ASSIGNED TASK ▸ Filter the data for lines with the word "refine", then copy every line so identified.

DATA EXCERPTS ▸
import Summits.Parity.GeneralizedHardyLittlewood.Theorems.BeyondDiagonalBeatsQuarter.OffDiagLevelFactorBox
import Summits.Parity.GeneralizedHardyLittlewood.Theorems.BeyondDiagonalBeatsQuarter.OffDiagCoreKernels
import HarnessLib

/-!
# Route `PrimeLevelFamEdge`, crux K_B (stmt-Parity-20343), line `diagonal_kernel_split` rev 4, plan Ω,
# node **L7d part 2, leaf S₅ — Taylor separation of the level factor INSIDE a `levelLargePart`, with the
# trivial-mass remainder** (L7D-PLAN rev 5 §5 (2); consumer of prover-8's `levelFactor_separation_box`)

Pointwise in the unit-box point (S₄), a member of the windowed FL-family enters through
`levelLargePart R Q (q ↦ g(q)·Ψ_t(1/q)) n a`, `Ψ_t(v) = W(a(t)v)J₁(b(t)v)e(−κ(t)v)`. On a block of levels whose
reciprocals lie in `[t₀, t₀+ℓ] ⊆ [v₀, 2v₀]` with `ℓ ≤ ρ_min/2` (the member's Taylor radius, uniform on the box),
prover-8's `levelFactor_separation_box` applied to the finite level sum with weights `κ_q·g(q)`
(`κ_q = levelLargePart R {q} 1 n a`, `|κ_q| ≤ 1`) gives

  `‖levelLargePart R Q (g·Ψ_t(1/·)) n a − Σ_{j<J} C_j(t)·levelLargePart R Q (g·((1/q − t₀)/ℓ)^j) n a‖ ≤ J·2^{−J}·Σ_{q∈Q} ‖g q‖`,
  `‖C_j(t)‖ ≤ 2^{−j}`

(**`levelLargePart_levelFactor_taylor`**): the universal level weights `g·((1/q − t₀)/ℓ)^j` no longer see the member,
the coefficients `C_j(t)` (member-dependent, `≤ 2^{−j}`) join the family weight, and the remainder is a trivial mass.

Helper; standard axioms; closes nothing. «The programme SEARCHES and TYPES; no claim about Landau–Siegel zeros,
Theorems 1–2 of arXiv:2211.02515 or a repaired Margin232 until a kernel theorem says so.»
-/

noncomputable section

open Finset Real Complex
open scoped Nat

namespace Summit.Parity.GeneralizedHardyLittlewood.Theorems.BeyondDiagonalBeatsQuarter.OffDiag

open Literature.Analysis.FunctionSpaces (besselJ)
open Literature.NumberTheory.LFunctions.KMV2000 (cutoffW)
open LevelSeparation (levelFactor_separation_box)

/-- The singleton kernel `κ_q = levelLargePart R {q} 1 n a` has `‖κ_q‖ ≤ 1` (also for the degenerate modulus `n = 0`,
where it vanishes). [folklore] -/
theorem norm_levelLargePart_singleton_one_le (R q : ℕ) {n : ℕ} (a : ZMod n) :
    ‖levelLargePart R {q} (fun _ ↦ (1 : ℂ)) n a‖ ≤ 1 := by
  by_cases hn : n = 0
  · subst hn
    unfold levelLargePart
    rw [Nat.totient_zero, Nat.cast_zero, inv_zero, zero_mul, norm_zero]
    exact zero_le_one
  · haveI : NeZero n := ⟨hn⟩
    exact (norm_kernels_le R a (q := q)).2.2

/-- **Taylor separation of the level factor inside a `levelLargePart`.** Data: `d₁, d₂ ≥ 1`, `α β c : ℕ`, box scales
`K₁, K₂ > 0`, phases `X₁ X₂`, a block `[t₀, t₀+ℓ] ⊆ [v₀, 2v₀]` of reciprocal levels with
`ℓ ≤ ρ_min/2 = v₀/(2(1 + 2b_max v₀ + 4πκ_max v₀))`, `J ≥ 1`, a box point `(t₁,t₂) ∈ [K₁/2,2K₁]×[K₂/2,2K₂]`, levels `Q`
with `1/q ∈ [t₀, t₀+ℓ]`, any level weight `g`, `R`, class `a mod n`. Then
`‖LLP(g·Ψ_t(1/·)) − Σ_{j<J} C_j(t)·LLP(g·((1/q − t₀)/ℓ)^j)‖ ≤ J·2^{−J}·Σ_{q∈Q}‖g q‖` and `‖C_j(t)‖ ≤ 2^{−j}`.
[cite: KowalskiMichelVanderKam2000, §6 p. 19 — derivation] -/
theorem levelLargePart_levelFactor_taylor {d₁ d₂ : ℕ} (hd₁ : 1 ≤ d₁) (hd₂ : 1 ≤ d₂) (α β c : ℕ) {K₁ K₂ : ℝ}
    (hK₁ : 0 < K₁) (hK₂ : 0 < K₂) (X₁ X₂ : ℝ) {v₀ t₀ ℓ : ℝ} (hv₀ : 0 < v₀) (hℓ : 0 < ℓ) (ht₀ : v₀ ≤ t₀)
    (ht₁ : t₀ + ℓ ≤ 2 * v₀)
    (hℓρ : ℓ ≤ v₀ / (1 + 2 * (4 * π * Real.sqrt ((α : ℝ) * β * (2 * K₁) * (2 * K₂)) / c) * v₀ +
      4 * π * (2 * K₁ * |X₁| + 2 * K₂ * |X₂|) * v₀) / 2)
    {J : ℕ} (hJ : 1 ≤ J) {t₁ t₂ : ℝ} (ht₁b : t₁ ∈ Set.Icc (K₁ / 2) (2 * K₁)) (ht₂b : t₂ ∈ Set.Icc (K₂ / 2) (2 * K₂))
    (R : ℕ) (Q : Finset ℕ) (hQ : ∀ q ∈ Q, ((q : ℝ))⁻¹ ∈ Set.Icc t₀ (t₀ + ℓ)) (g : ℕ → ℂ) {n : ℕ} (a : ZMod n) :
    ‖levelLargePart R Q (fun q ↦ g q *
          ((cutoffW ((4 * π ^ 2 * ((d₁ : ℝ) * t₁ * ((d₂ : ℝ) * t₂))) * ((q : ℝ))⁻¹) : ℂ) *
            (besselJ 1 ((4 * π * Real.sqrt ((α : ℝ) * t₁ * ((β : ℝ) * t₂)) / c) * ((q : ℝ))⁻¹) : ℂ) *
              Complex.exp (((-2 * π * (t₁ * X₁ + t₂ * X₂) * ((q : ℝ))⁻¹ : ℝ) : ℂ) * I))) n a -
        ∑ j ∈ Finset.range J,
          (((ℓ ^ j / j ! : ℝ) : ℂ) * iteratedDeriv j (fun v : ℝ =>
              (cutoffW ((4 * π ^ 2 * ((d₁ : ℝ) * t₁ * ((d₂ : ℝ) * t₂))) * v) : ℂ) *
                (besselJ 1 ((4 * π * Real.sqrt ((α : ℝ) * t₁ * ((β : ℝ) * t₂)) / c) * v) : ℂ) *
                  Complex.exp (((-2 * π * (t₁ * X₁ + t₂ * X₂) * v : ℝ) : ℂ) * I)) t₀) *
            levelLargePart R Q (fun q ↦ g q * ((((((q : ℝ))⁻¹ - t₀) / ℓ) ^ j : ℝ) : ℂ)) n a‖ ≤
        J * (1 / 2) ^ J * ∑ q ∈ Q, ‖g q‖ ∧
      ∀ j : ℕ, ‖((ℓ ^ j / j ! : ℝ) : ℂ) * iteratedDeriv j (fun v : ℝ =>
          (cutoffW ((4 * π ^ 2 * ((d₁ : ℝ) * t₁ * ((d₂ : ℝ) * t₂))) * v) : ℂ) *
            (besselJ 1 ((4 * π * Real.sqrt ((α : ℝ) * t₁ * ((β : ℝ) * t₂)) / c) * v) : ℂ) *
              Complex.exp (((-2 * π * (t₁ * X₁ + t₂ * X₂) * v : ℝ) : ℂ) * I)) t₀‖ ≤ (1 / 2) ^ j := by
  classical
  -- prover-8's separation with weights `κ_q·g q` and sample points `1/q`
  have hsep := levelFactor_separation_box hd₁ hd₂ α β c hK₁ hK₂ X₁ X₂ hv₀ hℓ ht₀ ht₁ hℓρ hJ ht₁b ht₂b Q
    (fun q ↦ levelLargePart R {q} (fun _ ↦ (1 : ℂ)) n a * g q) (fun q ↦ ((q : ℝ))⁻¹) hQ
  refine ⟨?_, hsep.2⟩
  -- singleton-kernel forms of the two `levelLargePart`s
  have hL : levelLargePart R Q (fun q ↦ g q *
      ((cutoffW ((4 * π ^ 2 * ((d₁ : ℝ) * t₁ * ((d₂ : ℝ) * t₂))) * ((q : ℝ))⁻¹) : ℂ) *
        (besselJ 1 ((4 * π * Real.sqrt ((α : ℝ) * t₁ * ((β : ℝ) * t₂)) / c) * ((q : ℝ))⁻¹) : ℂ) *
          Complex.exp (((-2 * π * (t₁ * X₁ + t₂ * X₂) * ((q : ℝ))⁻¹ : ℝ) : ℂ) * I))) n a =
      ∑ q ∈ Q, (levelLargePart R {q} (fun _ ↦ (1 : ℂ)) n a * g q) *
        ((cutoffW ((4 * π ^ 2 * ((d₁ : ℝ) * t₁ * ((d₂ : ℝ) * t₂))) * ((q : ℝ))⁻¹) : ℂ) *
          (besselJ 1 ((4 * π * Real.sqrt ((α : ℝ) * t₁ * ((β : ℝ) * t₂)) / c) * ((q : ℝ))⁻¹) : ℂ) *
            Complex.exp (((-2 * π * (t₁ * X₁ + t₂ * X₂) * ((q : ℝ))⁻¹ : ℝ) : ℂ) * I)) := by
    rw [← sum_levelLargePart_singleton_mul Q _ n R a]
    exact Finset.sum_congr rfl fun q _ ↦ by ring
  have hP : ∀ j : ℕ, levelLargePart R Q (fun q ↦ g q * ((((((q : ℝ))⁻¹ - t₀) / ℓ) ^ j : ℝ) : ℂ)) n a =
      ∑ q ∈ Q, (levelLargePart R {q} (fun _ ↦ (1 : ℂ)) n a * g q) * ((((((q : ℝ))⁻¹ - t₀) / ℓ) ^ j : ℝ) : ℂ) := by
    intro j
    rw [← sum_levelLargePart_singleton_mul Q _ n R a]
    exact Finset.sum_congr rfl fun q _ ↦ by ring
  rw [hL]
  simp only [hP]
  refine hsep.1.trans ?_
  have hκ : ∑ q ∈ Q, ‖levelLargePart R {q} (fun _ ↦ (1 : ℂ)) n a * g q‖ ≤ ∑ q ∈ Q, ‖g q‖ := by
    refine Finset.sum_le_sum fun q _ ↦ ?_
    rw [norm_mul]
    calc _ ≤ 1 * ‖g q‖ := mul_le_mul_of_nonneg_right (norm_levelLargePart_singleton_one_le R q a) (norm_nonneg _)
      _ = ‖g q‖ := one_mul _
  exact mul_le_mul_of_nonneg_left hκ (by positivity)

end Summit.Parity.GeneralizedHardyLittlewood.Theorems.BeyondDiagonalBeatsQuarter.OffDiag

RESULT OF THE TASK ▸
  refine ⟨?_, hsep.2⟩
  refine hsep.1.trans ?_
    refine Finset.sum_le_sum fun q _ ↦ ?_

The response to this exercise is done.